Discussion in 'Hardware, Setup & Repair [BG]' started by bassman_al, Jan 26, 2012.

  1. Well I took a bit of a plunge and decided to help the sax player in my jazz group. He also plays some bass and has a 1999 Fender Jazz V (MIA) that has been in need of some TLC for some time now. I told Joey (the sax player) that I would clean it up for him and do a set up, using some new tools I got over the holidays. He said that sounded great and brought his bass to our next gig. It was worse than I thought. Seemed like years since anyone had touched it. Green gunk on all the frets, finger board looked more like my light colored khakis than a rosewood finger board. Tone knob cut all the volume out. Neck had relief out the wazoo so the action was really high.

    So for some like me, relatively new to set-up and repair, I had my work cut out for me. I utilized a lot of help I got on TB from several threads, and particularly from my friend Dave (Thunderritter) who lives closeby and is always willing to contribute generously to my projects, with his time, advice and spare parts that he stocks from his own bass-building projects. Thanks Dave!
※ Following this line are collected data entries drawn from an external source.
/-!
# `Balaban1983to89.B11Reg910Classes` — [Balaban1985Variational] Theorem 1 (9)–(10) p. 279: the REGULARITY CLASS of a minimal configuration on one
# cube «there exists a gauge transformation u … on □, U^{u⁻¹} = e^{iηA}, |A| < B₃Mε₁(Lʲη)⁻¹, |∇^ηA| < B₃Mε₁(Lʲη)⁻², ‖A‖_{1,β} < B₄(β₀)Mε₁(Lʲη)^{−2−β},
# 0 ≦ β ≦ β₀, (9)  |∂^{η*}∂^ηA|, |Δ^ηA| < B₃Mε₁(Lʲη)⁻³ (10)» as a NAMED PREDICATE WITH BODY in the ∃u-form, on the SAME abstract-lattice carrier and in
# the same letters as the tree's [B9] (3.35)–(3.36) classes `B9Eq335RegularityClasses.Reg335Cube ∕ Reg336Cube` (which it extends by the Hölder member of
# (9) and the Laplacian member of (10)); its reading on NODE 00's torus of record; and the link «(9)–(10) on □ ⇒ (3.35)–(3.36) on □»

T. Bałaban, *The variational problem and background fields in renormalization group method for lattice gauge theories*, Commun. Math. Phys. **102**
(1985) 277–309 [Balaban1985Variational] (cell paper B11), Theorem 1 (9)–(10) p. 279; Sect. F (152) p. 301 (the gauge `u` of (9)–(10) is the Landau
gauge of [Balaban1985RegularSpaces] Theorem 2 applied to the pair (U′_k, 1) on □̃); [Balaban1985BackgroundPropagators] (B9) (3.35)–(3.36) p. 396 and
(3.40) p. 397 (definition of `‖A‖_{1,β}`); [Balaban1984PropagatorsI] (B5) (1.109) p. 35 (the same Hölder seminorm); [Balaban1985RegularSpaces] (B8)
(1.36)∕(1.39) pp. 82–83 (the five members for the Landau gauge).  Cell `pub-ymgap`, seat `pub-ymgap-dag-n07-a` (gen 2) as INTERIM TYPER «def-Z» of the
Stage-3′(Z) regularity layer (director-ym LINE №35, 2026-08-26; rails of LINE №32: Literature-side definitions, no stage predicate, no
`instance`∕`notation`, the regularity datum a parameter where print leaves a choice, veto-by-name reserved to NODE 00's successors).

WHY THIS FILE.  The Theorem-1 socket `B11Thm1CarrierT` (same seat, p417210) leaves the four norm functionals of (9)–(10) as the residual data
`RegCarrierT` because r2's carrier `B11.VarProblem` types them as functions of (U, □) alone, whereas print's `A` is the potential in ONE chosen
gauge `u` (interface finding F8: an object-level pin must fix `u` = [B8] Thm 2's unique gauge).  What CAN be typed faithfully today is print's own
∃u-SENTENCE; the tree already has exactly this sentence shape for [B9] (3.35)–(3.36) (`Reg335Cube`: «∃ u of unitary type on □, U^u = e^{iηA}, |A| < Cξ⁻¹,
|∇^ηA| < Cξ⁻² on □»; `Reg336Cube`: + «|∂^{η*}∂^ηA| < Cξ⁻³»), on the pv27 abstract lattice (sites `S`, directions `ι`, shifts `T : ι → Equiv.Perm S`,
values in the units of a Banach algebra `𝔸`; `B9Eq39Adjoint.covD ∕ covDstar ∕ curlη ∕ divPη ∕ fluct`, `B9Eq3117Current.gaugeTr`).  [B11] (9)–(10) is
that sentence with two more members and the constants `C = B₃Mε₁`, `C₄ = B₄(β₀)Mε₁` at the cube's scale `ξ = Lʲη` — typed here VERBATIM, so that
«U_k satisfies (3.35)–(3.36) of [5]» (the form in which [B11] Prop. 9 p. 309 and [B12] consume Theorem 1's regularity) is one projection
(`Reg910Cube.reg336Cube`).

WHAT IS DEFINED (bodies; cite-don't-restate: the (3.35)–(3.36) members ARE r06's letters).
* `lapη T U η f` — the covariant bond Laplacian `Δ^η_U f := Σ_ν η⁻² D^{1*}_{U,ν} D¹_{U,ν} f` (DECLARED READING D-n07a-3: [B8] (1.39) ∕ [B11] (10) display the
  member `|Δ^η A|` but not the operator's formula on those pages; the `D*D` form of [B5] §1 is taken — only its NORM enters (10), so the sign convention is
  immaterial); used at the flat background `U = 1` in (10).
* **`Reg910Cube T U η □ ξ dist C C₄ β₀`** — [B11] (9)–(10) ON ONE CUBE in the ∃u-form: `u` of unitary type on □, `U^u = e^{iηA}` on □ (print writes
  `U^{u⁻¹}`; `∃ u ⟺ ∃ u⁻¹`), and on □: `|A| < Cξ⁻¹`, `|∇^ηA| < Cξ⁻²` (flat `∇^η = η⁻¹D¹` — the background of (152) is `1`), the HÖLDER member «`‖A‖_{1,β} <
  C₄ ξ^{−2−β}` for `0 ≦ β ≦ β₀`» in the pointwise strict form of the finite supremum (3.40) = (1.109) «‖A‖_{1,β} = ‖∇A‖_β = max_{μ,ν} sup_{x,x′: |x−x′| ≦ 1}
  |x − x′|^{−β}|…(D_μA_ν)(x′) − (D_μA_ν)(x)|» at flat transport, with the η-scale distance `dist : S → S → ℝ` a PARAMETER of the abstract lattice (DECLARED
  READING D-n07a-4: on the torus of record `dist` is the η-scale lattice distance; print's «shortest contour» transport is `1` at the flat background),
  `|∂^{η*}∂^ηA| < Cξ⁻³` (r06's letters `divPη ∘ curlη` at `U = 1`), `|Δ^ηA| < Cξ⁻³` (`lapη` at `U = 1`).  Dictionary: `C = B₃Mε₁`, `C₄ = B₄(β₀)Mε₁`,
  `ξ = Lʲη` for a cube of size `2MLʲη` and index `j`.
* `Reg910 T U η L 𝒬 dist C C₄ β₀` — the class: (9)–(10) on every cube of an indexed family `𝒬` (the cube class of [Balaban1984PropagatorsII] Sect. F ∕
  [B11] p. 279 «in the class described above» enters as a parameter, r06's pattern).
* `toPV U`, **`Reg910T F N K k U □ j dist C C₄ β₀`** — the same predicate READ ON NODE 00's TORUS OF RECORD: directions `Fin (F.P K).d`, sites
  `Site (F.P K) 0`, shifts `LatticeFieldCalculus.shiftEquiv`, an `SU(N)` configuration read in `M_N(ℂ)ˣ` (`B10Eq27TorusAxialLog.unitsField ∘ toUField`),
  `η = η_k = (F.P K).eta k`, `ξ = Lʲη_k` (`LatticeNorms.scaleLen`).

WHAT IS PROVED (kernel; 0 sorry).  `Reg910Cube.reg336Cube` ∕ `.reg335Cube` ([B11] (9)–(10) on □ ⇒ [B9] (3.35)–(3.36) ∕ (3.35) on □ with `O(1)Mα₀ := C`),
`Reg910.reg336` ∕ `.reg335`; `Reg910Cube.mono` (monotone in `C`, `C₄` for `ξ > 0`); **`reg910Cube_one`** (the trivial configuration `U ≡ 1` is in the class
for every cube, all `C, C₄ > 0`, `ξ > 0` — `u = 1`, `A = 0`; the ∀-form non-vacuity guard); `reg910_one`; `toPV_one`, **`reg910T_one`** (the same on the
torus of record).

HONEST FRAMING: definitions with bodies + kernel bookkeeping; NOTHING of Bałaban's is asserted (that minimal configurations satisfy (9)–(10) is [B11]
Thm 1 ∕ Sect. F, proved nowhere in the tree); `B11Thm1CarrierT.RegCarrierT` is NOT pinned here (F8: it needs a fixed gauge); count-neutral; N07 NOT
discharged; one finite four-torus programme at fixed `ε`; nothing continuum ∕ ℝ⁴ ∕ OS ∕ mass-gap ∕ Clay.
-/

noncomputable section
    The truss rod seemed stuck, but after doing some research, I learned about the "over-the-knee" back-bow technique for assisting truss-rods in removing relief from the neck. That worked once I actually removed the neck in order to get a better angle on the truss rod.

    At that point I had already cleaned and oiled the fretboard and polished the frets with 0000 steel wool. So the gunk was gone and the bass was looking better. I had also re-soldered the tone knob and replaced the capacitor for good measure.

    Spent some time taking the bridge apart (while still attached to the body) and cleaning it up. it was grungy too!

    Also I glued the nut in the slot with wood glue since the nut was sliding off center resulting in the G string falling off the fretboard too easily.

    The last thing I had to do was to install the brand new tort pick guard. All I had to do was file a truss rod notch where the heel of the neck meets the guard. Measure twice cut once. I thought I know that the truss rod nut was dead center. So I measured using the guard without actually placing teh guard in its spot on the body. I thought I knew where the notch needed to be without actually placing the guard on the body. Wrong! I made a decent looking notch that was off-center! Ack! A brand new guard. I "fixed" it by shaving off the other side of the nut so as to create symmetry, but it resulted in an over-sized notch. Could look worse, I guess, and he was fine with it. Live and learn. Anyway, here are some pics:

    Untitled by alanpachter, on Flickr

    Untitled by alanpachter, on Flickr

    This pic was taken before I glued the nut:
    Untitled by alanpachter, on Flickr

    Untitled by alanpachter, on Flickr

    Hope you enjoy!
  2. bassbully

    bassbully Endorsed by The PHALEX CORN BASS..mmm...corn!

    Sep 7, 2006
    Blimp City USA
    Nice Job!
  3. DiabolusInMusic

    DiabolusInMusic Functionless Art is Merely Tolerated Vandalism Supporting Member

    Nicely done. You'd never guess somebody hated it one time, it's a shame you have to give it back.
  4. Thanks guys. I thought it would be hard to give back, but I played it some and I prefer 4 string basses.
  5. Luv2Pla4U


    Feb 18, 2011
    Richmond, VA
    I'd say you did a superb job... I'd also say tell him to stick to the sax until he can appreciate such a nice instrument:p
  6. :)
    I think he appreciates it, I just think he doesnt have the time or knowledge to do the upkeep himself, and can't afford to really put the money into what would have cost him a lot of $ to have done professionally.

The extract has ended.